Uns dias depois, vou até Djursholm. Nina Lagergren abre-me a porta vestindo o mais azul dos seus casacos e mostrando o maior dos seus sorrisos. Tiro o meu casaco e dou uma olhadela à coleção de quadros, na parede. Há muitos selos emoldurados, com o retrato do seu irmão. Há o certificado de 1981, quando Raoul Wallenberg recebeu a cidadania honorária dos Estados Unidos, a primeira pessoa a receber este título depois de Winston Churchill. E ali está, claro, um dos milhares de «passaportes de proteção», conhecidos como Schutzpässe, de Budapeste, do outono de 1944.

Este passaporte, em particular, está datado de 20 de agosto de 1944. Era um domingo e Wallenberg estava no seu gabinete, na colina Gellért, em Budapeste, a analisar pilhas de pedidos de judeus húngaros desesperados. Nesse dia, pegou noutro documento pré-impresso, de cor creme, e mandou-o entregar a Judith Kopstein, de 14 anos. A menina parece triste na fotografia a preto e branco que foi carimbada pela legação sueca. Muito provavelmente, este passaporte salvou a vida a Judith. Encontrei o nome dela nas listas de sobreviventes do Holocausto. Mas, depois disso, infelizmente, mais nada. Nina diz que não sabe o que lhe aconteceu.

As escadas para a cave são estreitas e sinuosas. Temos de nos agarrar às paredes para chegarmos lá abaixo inteiras. Dirijo-me automaticamente à sala das caldeiras. É aqui que Nina guarda a arca de Raoul, bem como cartazes de inúmeros protestos em frente à embaixada soviética, em Estocolmo. A arca desperta emoções profundas.

É ali que está guardada a caixa de madeira com os pertences de Raoul que Nina e os seus irmãos receberam, durante a sua perturbadora visita a Moscovo, em 1989.

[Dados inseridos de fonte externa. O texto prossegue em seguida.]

import Literature.Probability.Percolation.TriLatticeRounding
import Literature.Probability.LatticeModels.DelaunayGraph
import Mathlib.Topology.MetricSpace.Thickening
import HarnessLib

/-!
# Voronoi cells of the triangular mesh and lattice paths shadowing planar continua

Topic `Literature/Probability/Percolation`; family `crit-perc`. The closed Voronoi cells
`voronoiCell (range (triMeshPoint δ)) (triMeshPoint δ v)` (`DelaunayGraph.lean`) of the sites of
the rescaled triangular lattice `δ𝕋 ⊆ ℂ` (geometrically: the closed hexagons of the dual
honeycomb lattice, Bollobás–Riordan, *Percolation* (2006), Ch. 5 §5.1, Figure 2: "site percolation
on the triangular lattice … as a colouring of the hexagonal faces"), with exactly the properties
needed to read a lattice path off a planar continuum:

* `isClosed_triVoronoiCell`, `exists_mem_triVoronoiCell` (the cells cover the plane),
  `dist_le_of_mem_triVoronoiCell` (a cell lies within `0.7 δ` of its site; the true
  circumradius is `δ/√3`), `eq_or_adj_of_mem_triVoronoiCell` (**two cells meet only if their
  sites are equal or adjacent**: their sites are then `< √3 δ` apart),
  `finite_setOf_inter_triVoronoiCell_nonempty` (finitely many cells meet a bounded set);
* `reflTransGen_of_isPreconnected_of_finite_cover` — a finite closed cover of a preconnected set
  is chain-connected through points of the set (the closed twin of
  `Literature.Topology.IsPreconnected.reflTransGen_of_subset_iUnion`);
* `exists_pathIn_of_subset_triVoronoiCell` — **the lattice path of a continuum**: if a bounded
  preconnected `S ⊆ ℂ` is covered by the cells of the sites of `T`, any two points of `S` lie in
  cells of sites `u`, `w ∈ T` joined by a `𝕋`-path of sites of `T` whose cells meet `S`.  This is
  the step "a connected monochromatic set of hexagons contains a path of hexagons" of every
  continuum-to-lattice argument (e.g. Bollobás–Riordan 2006, Ch. 7, proof of Thm. 2, p. 199).

## References

* B. Bollobás, O. Riordan, *Percolation*, Cambridge University Press (2006), Ch. 5 §5.1, Ch. 7.

## Mathlib / tree

Mathlib: `isPreconnected_closed_iff`, `Set.Finite.isClosed_biUnion`, `Set.exists_min_image`,
`Metric.mem_cthickening_of_dist_le`. Tree: `voronoiCell` (`DelaunayGraph.lean`),
`exists_dist_triMeshPoint_le`, `eq_or_adj_of_dist_triMeshPoint_lt` (`TriLatticeRounding.lean`),
`triMeshVertices_finite_holds` (`TriangularLatticeProofs.lean`), `PathIn` (`SitePaths.lean`).
-/

noncomputable section

open Set Metric

namespace Literature.Probability.Percolation

open LatticeModels

/-! ### Voronoi cells of `δ𝕋` -/

/-- Membership in the Voronoi cell of the site `v` of `δ𝕋`: the mesh point of `v` is a nearest
mesh point. [folklore] -/
theorem mem_triVoronoiCell_iff {δ : ℝ} {v : Site 2} {p : ℂ} :
    p ∈ voronoiCell (range (triMeshPoint δ)) (triMeshPoint δ v) ↔
      ∀ w : Site 2, dist p (triMeshPoint δ v) ≤ dist p (triMeshPoint δ w) := by
  simp only [mem_voronoiCell_iff, mem_range, forall_exists_index, forall_apply_eq_imp_iff]

/-- The Voronoi cells of `δ𝕋` are closed. [folklore] -/
theorem isClosed_triVoronoiCell (δ : ℝ) (v : Site 2) :
    IsClosed (voronoiCell (range (triMeshPoint δ)) (triMeshPoint δ v)) := by
  have e : voronoiCell (range (triMeshPoint δ)) (triMeshPoint δ v) =
      ⋂ w : Site 2, {p : ℂ | dist p (triMeshPoint δ v) ≤ dist p (triMeshPoint δ w)} := by
    ext p; rw [mem_triVoronoiCell_iff, mem_iInter]; rfl
  rw [e]
  exact isClosed_iInter fun w =>
    isClosed_le (continuous_id.dist continuous_const) (continuous_id.dist continuous_const)

/-- The mesh point of a site lies in its cell. [folklore] -/
theorem triMeshPoint_mem_triVoronoiCell (δ : ℝ) (v : Site 2) :
    triMeshPoint δ v ∈ voronoiCell (range (triMeshPoint δ)) (triMeshPoint δ v) :=
  self_mem_voronoiCell _ _

/-- **A cell lies within `0.7 δ` of its site** (every point of the plane is within `0.7 δ` of some
mesh point). [folklore] -/
theorem dist_le_of_mem_triVoronoiCell {δ : ℝ} (hδ : 0 < δ) {v : Site 2} {p : ℂ}
    (hp : p ∈ voronoiCell (range (triMeshPoint δ)) (triMeshPoint δ v)) :
    dist p (triMeshPoint δ v) ≤ 7 / 10 * δ := by
  obtain ⟨a, ha⟩ := exists_dist_triMeshPoint_le hδ p
  exact ((mem_triVoronoiCell_iff.1 hp) a).trans ha

/-- **The cells cover the plane**: every point has a nearest mesh point (there are finitely many
mesh points within `0.7 δ`, and at least one). [folklore] -/
theorem exists_mem_triVoronoiCell {δ : ℝ} (hδ : 0 < δ) (p : ℂ) :
    ∃ v : Site 2, p ∈ voronoiCell (range (triMeshPoint δ)) (triMeshPoint δ v) := by
  set N : Set (Site 2) := {w | dist p (triMeshPoint δ w) ≤ 7 / 10 * δ} with hN
  have hfin : N.Finite := by
    refine (triMeshVertices_finite_holds (Ω := closedBall p (7 / 10 * δ)) isBounded_closedBall hδ).subset ?_
    intro w hw
    rw [mem_triMeshVertices_iff, mem_closedBall, dist_comm]
    exact hw
  obtain ⟨a, ha⟩ := exists_dist_triMeshPoint_le hδ p
  obtain ⟨v, hv, hmin⟩ := N.exists_min_image (fun w => dist p (triMeshPoint δ w)) hfin ⟨a, ha⟩
  refine ⟨v, mem_triVoronoiCell_iff.2 fun w => ?_⟩
  by_cases hw : w ∈ N
  · exact hmin w hw
  · have hw' : 7 / 10 * δ < dist p (triMeshPoint δ w) := not_le.1 hw
    exact (show dist p (triMeshPoint δ v) ≤ 7 / 10 * δ from hv).trans hw'.le

/-- **Two cells meet only if their sites are equal or adjacent**: a common point is within
`0.7 δ` of both sites, which are then `< √3 δ` apart. [folklore] -/
theorem eq_or_adj_of_mem_triVoronoiCell {δ : ℝ} (hδ : 0 < δ) {v w : Site 2} {p : ℂ}
    (hv : p ∈ voronoiCell (range (triMeshPoint δ)) (triMeshPoint δ v))
    (hw : p ∈ voronoiCell (range (triMeshPoint δ)) (triMeshPoint δ w)) : v = w ∨ triGraph.Adj v w := by
  apply eq_or_adj_of_dist_triMeshPoint_lt hδ
  have h1 := dist_le_of_mem_triVoronoiCell hδ hv
  have h2 := dist_le_of_mem_triVoronoiCell hδ hw
  have h3 : (17 : ℝ) / 10 < Real.sqrt 3 := by
    rw [Real.lt_sqrt (by norm_num)]; norm_num
  rw [dist_comm] at h1
  calc dist (triMeshPoint δ v) (triMeshPoint δ w)
      ≤ dist (triMeshPoint δ v) p + dist p (triMeshPoint δ w) := dist_triangle _ _ _
    _ ≤ 7 / 10 * δ + 7 / 10 * δ := add_le_add h1 h2
    _ < Real.sqrt 3 * δ := by nlinarith

/-- **Finitely many cells meet a bounded set.** [folklore] -/
theorem finite_setOf_inter_triVoronoiCell_nonempty {δ : ℝ} (hδ : 0 < δ) {S : Set ℂ}
    (hS : Bornology.IsBounded S) :
    {v : Site 2 | (S ∩ voronoiCell (range (triMeshPoint δ)) (triMeshPoint δ v)).Nonempty}.Finite := by
  refine (triMeshVertices_finite_holds (Ω := cthickening (7 / 10 * δ) S) hS.cthickening hδ).subset ?_
  rintro v ⟨s, hsS, hsv⟩
  rw [mem_triMeshVertices_iff]
  exact mem_cthickening_of_dist_le _ s _ _ hsS (by rw [dist_comm]; exact dist_le_of_mem_triVoronoiCell hδ hsv)

/-! ### A finite closed cover of a connected set is chain-connected -/

/-- **A finite closed cover of a preconnected set is chain-connected through the set**: if `S` is
preconnected, `S ⊆ ⋃ i ∈ F, A i` with `F` finite and the `A i` closed, and `S` meets `A i₀` and
`A i₁` (`i₀, i₁ ∈ F`), then `i₀`, `i₁` are joined by a chain in `F` along which consecutive sets
have a common point in `S`.  (The union of the members reachable from `i₀` and the union of the
other members are closed and cover `S`; `isPreconnected_closed_iff`.) [folklore] -/
theorem reflTransGen_of_isPreconnected_of_finite_cover {X ι : Type*} [TopologicalSpace X]
    {S : Set X} (hS : IsPreconnected S) {F : Set ι} (hF : F.Finite) {A : ι → Set X}
    (hA : ∀ i ∈ F, IsClosed (A i)) (hcov : S ⊆ ⋃ i ∈ F, A i) {i₀ i₁ : ι} (hi₀ : i₀ ∈ F)
    (h₀ : (S ∩ A i₀).Nonempty) (hi₁ : i₁ ∈ F) (h₁ : (S ∩ A i₁).Nonempty) :
    Relation.ReflTransGen (fun i j => i ∈ F ∧ j ∈ F ∧ (S ∩ A i ∩ A j).Nonempty) i₀ i₁ := by
  classical
  set R : ι → ι → Prop := fun i j => i ∈ F ∧ j ∈ F ∧ (S ∩ A i ∩ A j).Nonempty with hR
  by_contra hcon
  set U₁ : Set X := ⋃ i ∈ {i | i ∈ F ∧ Relation.ReflTransGen R i₀ i}, A i with hU₁
  set U₂ : Set X := ⋃ i ∈ {i | i ∈ F ∧ ¬ Relation.ReflTransGen R i₀ i}, A i with hU₂
  have hU₁c : IsClosed U₁ := (hF.subset fun i hi => hi.1).isClosed_biUnion fun i hi => hA i hi.1
  have hU₂c : IsClosed U₂ := (hF.subset fun i hi => hi.1).isClosed_biUnion fun i hi => hA i hi.1
  have hcover : S ⊆ U₁ ∪ U₂ := by
    intro p hp
    obtain ⟨i, hi, hpi⟩ := mem_iUnion₂.1 (hcov hp)
    by_cases h : Relation.ReflTransGen R i₀ i
    · exact Or.inl (mem_iUnion₂.2 ⟨i, ⟨hi, h⟩, hpi⟩)
    · exact Or.inr (mem_iUnion₂.2 ⟨i, ⟨hi, h⟩, hpi⟩)
  have hm₁ : (S ∩ U₁).Nonempty := by
    obtain ⟨p, hpS, hp⟩ := h₀
    exact ⟨p, hpS, mem_iUnion₂.2 ⟨i₀, ⟨hi₀, Relation.ReflTransGen.refl⟩, hp⟩⟩
  have hm₂ : (S ∩ U₂).Nonempty := by
    obtain ⟨p, hpS, hp⟩ := h₁
    exact ⟨p, hpS, mem_iUnion₂.2 ⟨i₁, ⟨hi₁, hcon⟩, hp⟩⟩
  obtain ⟨p, hpS, hp₁, hp₂⟩ := (isPreconnected_closed_iff.1 hS) U₁ U₂ hU₁c hU₂c hcover hm₁ hm₂
  obtain ⟨i, hi, hpi⟩ := mem_iUnion₂.1 hp₁
  obtain ⟨j, hj, hpj⟩ := mem_iUnion₂.1 hp₂
  exact hj.2 (hi.2.tail ⟨hi.1, hj.1, p, ⟨hpS, hpi⟩, hpj⟩)

/-! ### The lattice path of a continuum covered by cells -/

/-- **The lattice path of a continuum.**  Let `S ⊆ ℂ` be bounded and preconnected, covered by the
Voronoi cells of the sites of `T`.  Then any two points `p, q ∈ S` lie in the cells of sites
`u, w ∈ T` joined by a path of `𝕋` through sites of `T` whose cells meet `S` (consecutive cells
of the chain of `reflTransGen_of_isPreconnected_of_finite_cover` share a point, so their sites are
equal or adjacent).  [cite: BollobasRiordan2006, Ch. 7 proof of Thm. 2 p. 199] -/
theorem exists_pathIn_of_subset_triVoronoiCell {δ : ℝ} (hδ : 0 < δ) {S : Set ℂ}
    (hS : IsPreconnected S) (hSb : Bornology.IsBounded S) {T : Set (Site 2)}
    (hcov : S ⊆ ⋃ v ∈ T, voronoiCell (range (triMeshPoint δ)) (triMeshPoint δ v)) {p q : ℂ}
    (hp : p ∈ S) (hq : q ∈ S) :
    ∃ u w : Site 2, p ∈ voronoiCell (range (triMeshPoint δ)) (triMeshPoint δ u) ∧
      q ∈ voronoiCell (range (triMeshPoint δ)) (triMeshPoint δ w) ∧
      PathIn triGraph {v | v ∈ T ∧ (S ∩ voronoiCell (range (triMeshPoint δ)) (triMeshPoint δ v)).Nonempty} u w := by
  set cell : Site 2 → Set ℂ := fun v => voronoiCell (range (triMeshPoint δ)) (triMeshPoint δ v) with hcell
  set F : Set (Site 2) := {v | v ∈ T ∧ (S ∩ cell v).Nonempty} with hF
  have hFfin : F.Finite := (finite_setOf_inter_triVoronoiCell_nonempty hδ hSb).subset fun v hv => hv.2
  have hcovF : S ⊆ ⋃ v ∈ F, cell v := by
    intro s hs
    obtain ⟨v, hv, hsv⟩ := mem_iUnion₂.1 (hcov hs)
    exact mem_iUnion₂.2 ⟨v, ⟨hv, s, hs, hsv⟩, hsv⟩
  obtain ⟨u, hu, hpu⟩ := mem_iUnion₂.1 (hcovF hp)
  obtain ⟨w, hw, hqw⟩ := mem_iUnion₂.1 (hcovF hq)
  have hchain := reflTransGen_of_isPreconnected_of_finite_cover hS hFfin
    (fun v _ => isClosed_triVoronoiCell δ v) hcovF hu ⟨p, hp, hpu⟩ hw ⟨q, hq, hqw⟩
  refine ⟨u, w, hpu, hqw, ?_⟩
  clear hpu hqw hw
  induction hchain with
  | refl => exact PathIn.refl hu
  | tail _ hst ih =>
    obtain ⟨hsF, htF, x, ⟨-, hxs⟩, hxt⟩ := hst
    exact ih.trans (PathIn.of_eq_or_adj hsF htF (eq_or_adj_of_mem_triVoronoiCell hδ hxs hxt))

end Literature.Probability.Percolation

end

Depois de 45 anos de silêncio, as autoridades da URSS, claramente afetadas pela vertigem da glasnost, convidaram Nina e o seu irmão, Guy von Dardel4, para uma reunião histórica com o KGB. Entre outras coisas, foi-lhes mostrada a ficha de registo de Raoul, emitida após a sua chegada à prisão de Lubyanka, em Moscovo, a 6 de fevereiro de 1945. A meio da reunião, o vice-presidente do KGB levantou-se e, para choque deles, entregou-lhes a caixa. Tinha o passaporte diplomático do irmão mais velho, a sua agenda de bolso de 1944, o seu caderno de endereços e uma quantidade relativamente avultada de dinheiro em francos suíços e na moeda de guerra húngara, o Pengő. Ou seja, um conjunto dos seus bens, mas nenhuma resposta credível sobre o que realmente aconteceu.

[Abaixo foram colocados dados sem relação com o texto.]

import Literature.NumberTheory.NumberFields.ArithmeticEquivalenceProofs
import Literature.NumberTheory.NumberFields.ArithmeticEquivalenceGassmannProofs
import Literature.NumberTheory.NumberFields.ArithmeticEquivalenceInvariantsProofs
import Literature.NumberTheory.NumberFields.ArithmeticEquivalenceSolitaryProofs
import HarnessLib

/-!
# Perlis 1977, Theorem 1: proofs — assembly ((b) ⇔ (c) ⇔ (d)) and the discharge
# `Perlis1977_thm1_holds`

Topic `NumberTheory/NumberFields` (namespace `Literature.NumberTheory.NumberFields`). Everything in
this file is PROVED (theorems only, no definition, no `sorry`).

Source: R. Perlis, *On the equation `ζ_K(s) = ζ_{K'}(s)`*, J. Number Theory **9** (1977) 342–360
(bib key `Perlis1977`), Theorem 1 (p. 345) and its proof (pp. 344–347).

The five pieces of the named fact `Literature.NumberTheory.NumberFields.Perlis1977_thm1`
(`ArithmeticEquivalence.lean`) are proved in the sibling files and assembled here:

* conjunct 1, **(a) ⇔ (b)**: `dedekindZeta_eq_iff_arithmeticallyEquivalent`
  (`ArithmeticEquivalenceProofs.lean`);
* **(c) ⇒ (d)**: `isGassmannEquivalent_of_eventually_splittingType_eq`
  (`ArithmeticEquivalenceSolitaryProofs.lean`: the tree's Chebotarev existence theorem at finite
  level, `infinite_setOf_exists_isArithFrobAt`, in place of Perlis's appeal to the Frobenius
  density theorem, p. 344, plus the unramified count of degree-one primes);
* **(d) ⇒ (b)**, for all primes: `IsGassmannEquivalent.splittingType_eq_of_intermediateField`
  (`ArithmeticEquivalenceGassmannProofs.lean`);
* whence conjunct 3, **(b) ⇔ (d)** (`arithmeticallyEquivalent_iff_isGassmannEquivalent`), and
  conjunct 2, **(b) ⇔ (c)** (`arithmeticallyEquivalent_iff_eventually`: (c) ⇒ (d) ⇒ (b) inside a
  common finite Galois extension, `exists_isGalois_algHom₂`);
* conjunct 4, the invariants (`ArithmeticEquivalenceInvariantsProofs.lean`): `[K:ℚ]`
  (`ArithmeticallyEquivalent.finrank_eq`), `r₁` (`nrRealPlaces_eq_of_card_conj_eq`, with the
  Gassmann counts `isGassmannEquivalent_iff_card_conj`), `r₂` from `r₁ + 2r₂ = [K:ℚ]`, `D_K`
  (`discr_eq_of_dedekindZeta_eq`, functional equation), and the unit group
  (`torsionOrder_eq_of_isGassmannEquivalent`, `nonempty_unitsMulEquiv_of_eq`).

## References

* [Perlis1977] R. Perlis, *On the equation `ζ_K(s) = ζ_{K'}(s)`*, J. Number Theory 9 (1977),
  342–360: §1, Theorem 1 (pp. 344–347).
-/

noncomputable section

open NumberField Filter

namespace Literature.NumberTheory.NumberFields

/-! ## (b) ⇔ (d) and (b) ⇔ (c) -/

section Conjuncts

variable {N : Type} [Field N] [NumberField N] [IsGalois ℚ N]

omit [IsGalois ℚ N] in
/-- Splitting types are transported along an embedding `i : K → N` to the subfield `i(K)`.
[folklore] -/
theorem splittingType_eq_fieldRange {K : Type*} [Field K] [NumberField K] (i : K →ₐ[ℚ] N)
    {p : ℕ} (hp : p.Prime) : splittingType K p = splittingType i.fieldRange p :=
  splittingType_eq_of_ringEquiv (RingOfIntegers.mapRingEquiv i.equivFieldRange.toRingEquiv) hp

/-- **Perlis 1977, Theorem 1, (b) ⇔ (d)** — the third conjunct of the named fact
`Perlis1977_thm1`: for embeddings `i : K → N`, `i' : K' → N` into a finite Galois extension
`N/ℚ`, the fields `K, K'` are arithmetically equivalent iff `Gal(N/i K)` and `Gal(N/i' K')` are
Gassmann equivalent in `Gal(N/ℚ)` ((b) ⇒ (c) ⇒ (d) by
`isGassmannEquivalent_of_eventually_splittingType_eq`; (d) ⇒ (b) by
`IsGassmannEquivalent.splittingType_eq_of_intermediateField`, transported along `K ≅ i K`).
[cite: Perlis1977, Thm. 1, (b) ⇔ (d) (pp. 345–346)] -/
theorem arithmeticallyEquivalent_iff_isGassmannEquivalent {K K' : Type} [Field K]
    [NumberField K] [Field K'] [NumberField K'] (i : K →ₐ[ℚ] N) (i' : K' →ₐ[ℚ] N) :
    ArithmeticallyEquivalent K K' ↔
      IsGassmannEquivalent i.fieldRange.fixingSubgroup i'.fieldRange.fixingSubgroup := by
  constructor
  · intro h
    exact isGassmannEquivalent_of_eventually_splittingType_eq i i' (Eventually.of_forall h)
  · intro h p hp
    rw [splittingType_eq_fieldRange i hp, splittingType_eq_fieldRange i' hp]
    exact h.splittingType_eq_of_intermediateField hp

omit [Field N] [NumberField N] [IsGalois ℚ N] in
/-- **Perlis 1977, Theorem 1, (b) ⇔ (c)** — the second conjunct of the named fact
`Perlis1977_thm1`: `K` and `K'` are arithmetically equivalent iff almost every prime has the same
splitting type in both ((c) ⇒ (d) ⇒ (b) inside a common finite Galois extension of `ℚ`,
`exists_isGalois_algHom₂`). [cite: Perlis1977, Thm. 1, (b) ⇔ (c) (pp. 345–346)] -/
theorem arithmeticallyEquivalent_iff_eventually {K K' : Type} [Field K] [NumberField K]
    [Field K'] [NumberField K'] :
    ArithmeticallyEquivalent K K' ↔
      ∀ᶠ p : ℕ in cofinite, p.Prime → splittingType K p = splittingType K' p := by
  constructor
  · exact fun h => Eventually.of_forall h
  · intro h
    obtain ⟨N, _, _, _, ⟨i⟩, ⟨i'⟩⟩ := exists_isGalois_algHom₂ K K'
    exact (arithmeticallyEquivalent_iff_isGassmannEquivalent i i').mpr
      (isGassmannEquivalent_of_eventually_splittingType_eq i i' h)

end Conjuncts

/-! ## The discharge of `Perlis1977_thm1` -/

/-- **Perlis 1977, Theorem 1 — PROVED** (discharge of the named fact
`Literature.NumberTheory.NumberFields.Perlis1977_thm1` of `ArithmeticEquivalence.lean`): for
number fields `K, K'`: (a) `ζ_K = ζ_{K'}` ⇔ (b) arithmetic equivalence ⇔ (c) equal splitting
types at almost all primes ⇔ (d) Gassmann equivalence of `Gal(N/K), Gal(N/K')` in `Gal(N/ℚ)`
for a (every) finite Galois `N ⊇ K, K'`; and then `[K:ℚ] = [K':ℚ]`, `D_K = D_{K'}`,
`r₁(K) = r₁(K')`, `r₂(K) = r₂(K')`, `U_K ≅ U_{K'}`. [cite: Perlis1977, Thm. 1 (pp. 345–347)] -/
theorem Perlis1977_thm1_holds : Perlis1977_thm1 := by
  intro K K' _ _ _ _
  refine ⟨dedekindZeta_eq_iff_arithmeticallyEquivalent, arithmeticallyEquivalent_iff_eventually,
    fun N _ _ _ i i' => arithmeticallyEquivalent_iff_isGassmannEquivalent i i', fun h => ?_⟩
  obtain ⟨N, _, _, _, ⟨i⟩, ⟨i'⟩⟩ := exists_isGalois_algHom₂ K K'
  have hG := (arithmeticallyEquivalent_iff_isGassmannEquivalent i i').mp h
  have hdeg : Module.finrank ℚ K = Module.finrank ℚ K' := h.finrank_eq
  have hr1 : InfinitePlace.nrRealPlaces K = InfinitePlace.nrRealPlaces K' :=
    nrRealPlaces_eq_of_card_conj_eq i i' (isGassmannEquivalent_iff_card_conj.mp hG) hG.card_eq
  have hr2 : InfinitePlace.nrComplexPlaces K = InfinitePlace.nrComplexPlaces K' := by
    have h1 := InfinitePlace.card_add_two_mul_card_eq_rank (K := K)
    have h2 := InfinitePlace.card_add_two_mul_card_eq_rank (K := K')
    rw [hdeg, ← h2, hr1] at h1
    omega
  have hζ := h.dedekindZeta_eq
  refine ⟨hdeg, discr_eq_of_dedekindZeta_eq hζ hr1 hr2, hr1, hr2, ?_⟩
  have hw := torsionOrder_eq_of_isGassmannEquivalent i i' hG
  have hr : NumberField.Units.rank K = NumberField.Units.rank K' := by
    rw [rank_eq, rank_eq, hr1, hr2]
  exact nonempty_unitsMulEquiv_of_eq hw hr

end Literature.NumberTheory.NumberFields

Nina Lagergren tem quase 90 anos. Continua à espera, assim como o resto da família. Agora, vira a chave na fechadura de uma
arrecadação. Faz-me sinal para entrar.

Não há espaço para todos os soldados de estanho de Raoul, mas aquela parada militar não deixa de ser impressionante. Coloridos guerreiros em miniatura, prontos para o ataque. Há chapéus de penas e mosquetes antigos, canhões, tambores e trompetes.

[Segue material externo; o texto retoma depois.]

/-! ## §3 The analytic inputs applied -/

/-- `∑_{a ≠ b ∈ [1,K]} π_{shift}(N) ≤ A·R·K²·N/log²N` under a uniform pair sieve and `PowTwoShiftMeanLe R`. [folklore] -/
private theorem offdiag_le {A R x₀ : ℝ} (hA : 0 ≤ A) (hPS : UniformPairSieve A x₀) (hR : PowTwoShiftMeanLe R)
    {N : ℕ} (hx : x₀ ≤ (N : ℝ)) {K : ℕ} (hK : 1 ≤ K) :
    ∑ ab ∈ offIdx K, (pairCount N (shift ab) : ℝ) ≤ A * R * (K : ℝ) ^ 2 * (N : ℝ) / Real.log (N : ℝ) ^ 2 := by
  have hterm : ∀ ab ∈ offIdx K, (pairCount N (shift ab) : ℝ) ≤
      A * (N : ℝ) / Real.log (N : ℝ) ^ 2 * oddSingularFactor (2 ^ (max ab.1 ab.2 - min ab.1 ab.2) - 1) := by
    intro ab hab
    unfold offIdx at hab
    rw [mem_filter, mem_product, mem_Icc, mem_Icc] at hab
    obtain ⟨⟨⟨ha1, _⟩, ⟨hb1, _⟩⟩, hne⟩ := hab
    have hd : 1 ≤ max ab.1 ab.2 - min ab.1 ab.2 := by
      rcases Nat.lt_or_gt_of_ne hne with h | h
      · rw [max_eq_right h.le, min_eq_left h.le]; omega
      · rw [max_eq_left h.le, min_eq_right h.le]; omega
    have hm : 1 ≤ min ab.1 ab.2 := le_min ha1 hb1
    set d := max ab.1 ab.2 - min ab.1 ab.2 with hd_def
    set m := min ab.1 ab.2 with hm_def
    have hshift : shift ab = 2 ^ m * (2 ^ d - 1) := by
      unfold shift
      have : max ab.1 ab.2 = m + d := by omega
      rw [this, pow_add, Nat.mul_sub_one]
    have h2d : 2 ≤ 2 ^ d := by
      calc 2 = 2 ^ 1 := by norm_num
        _ ≤ 2 ^ d := Nat.pow_le_pow_right (by norm_num) hd
    have hne0 : 2 ^ d - 1 ≠ 0 := by omega
    have hshift_ne : shift ab ≠ 0 := by
      rw [hshift]; exact Nat.mul_ne_zero (by positivity) hne0
    have hshift_even : Even (shift ab) := by
      rw [hshift]
      have : Even (2 ^ m) := (Nat.even_pow' (by omega)).mpr (by norm_num)
      exact this.mul_right _
    have h1 := hPS N (shift ab) hx hshift_ne hshift_even
    rw [hshift, oddSingularFactor_two_pow_mul m hne0] at h1
    rw [hshift]
    calc (pairCount N (2 ^ m * (2 ^ d - 1)) : ℝ)
        ≤ A * oddSingularFactor (2 ^ d - 1) * (N : ℝ) / Real.log (N : ℝ) ^ 2 := h1
      _ = A * (N : ℝ) / Real.log (N : ℝ) ^ 2 * oddSingularFactor (2 ^ d - 1) := by ring
  have hsum := sum_le_sum hterm
  rw [← mul_sum] at hsum
  have hoff : ∑ ab ∈ offIdx K, oddSingularFactor (2 ^ (max ab.1 ab.2 - min ab.1 ab.2) - 1) =
      ∑ a ∈ Icc 1 K, ∑ b ∈ Icc 1 K,
        (if a = b then (0 : ℝ) else oddSingularFactor (2 ^ (max a b - min a b) - 1)) := by
    unfold offIdx
    rw [sum_filter, sum_product]
    refine sum_congr rfl fun a _ => sum_congr rfl fun b _ => ?_
    by_cases hab : a = b
    · simp [hab]
    · simp [hab]
  have hRK := hR K hK
  rw [← hoff] at hRK
  have hcoef : 0 ≤ A * (N : ℝ) / Real.log (N : ℝ) ^ 2 := by positivity
  calc ∑ ab ∈ offIdx K, (pairCount N (shift ab) : ℝ)
      ≤ A * (N : ℝ) / Real.log (N : ℝ) ^ 2 *
          ∑ ab ∈ offIdx K, oddSingularFactor (2 ^ (max ab.1 ab.2 - min ab.1 ab.2) - 1) := hsum
    _ ≤ A * (N : ℝ) / Real.log (N : ℝ) ^ 2 * (R * (K : ℝ) ^ 2) :=
          mul_le_mul_of_nonneg_left hRK hcoef
    _ = A * R * (K : ℝ) ^ 2 * (N : ℝ) / Real.log (N : ℝ) ^ 2 := by ring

Algures, na década de 1970, a mãe de Raoul, Maj von Dardel, embalou os seus soldados de estanho em duas grandes caixas e depositou-as no Museu Nórdico, em Estocolmo. Mas nos anos 1970 as perguntas sobre Raoul Wallenberg eram quase sempre recebidas com silêncio, numa Suécia intimidada pelos soviéticos. As caixas foram levadas para a área de reservas, ao nível do jardim do museu. E aí ficaram. Passaram-se décadas e ninguém sabia o que acontecera aos soldadinhos. Até agora.

Há uns meses, Nina Lagergren foi contactada por funcionários do museu. Estavam a arrumar coisas antigas, deixadas em depósito, e depararam-se com as caixas de Maj von Dardel. Agora, queriam livrar-se delas, a menos que a família estivesse interessada em doá-las.

Nina levanta um soldadinho de casaco vermelho, com a espingarda erguida, ao ombro. Olha carinhosamente para ele e suspeito que sente o mesmo que eu, que foi um pouco triste que o museu não se interessasse pela coleção. Mas ela nunca diria nada assim.

– Então, não lhes quis dar os soldadinhos de estanho? – pergunto, timidamente.

Nina olha-me com consternação.

– Como é que posso fazer uma coisa dessas? Eles não são meus. São do Raoul.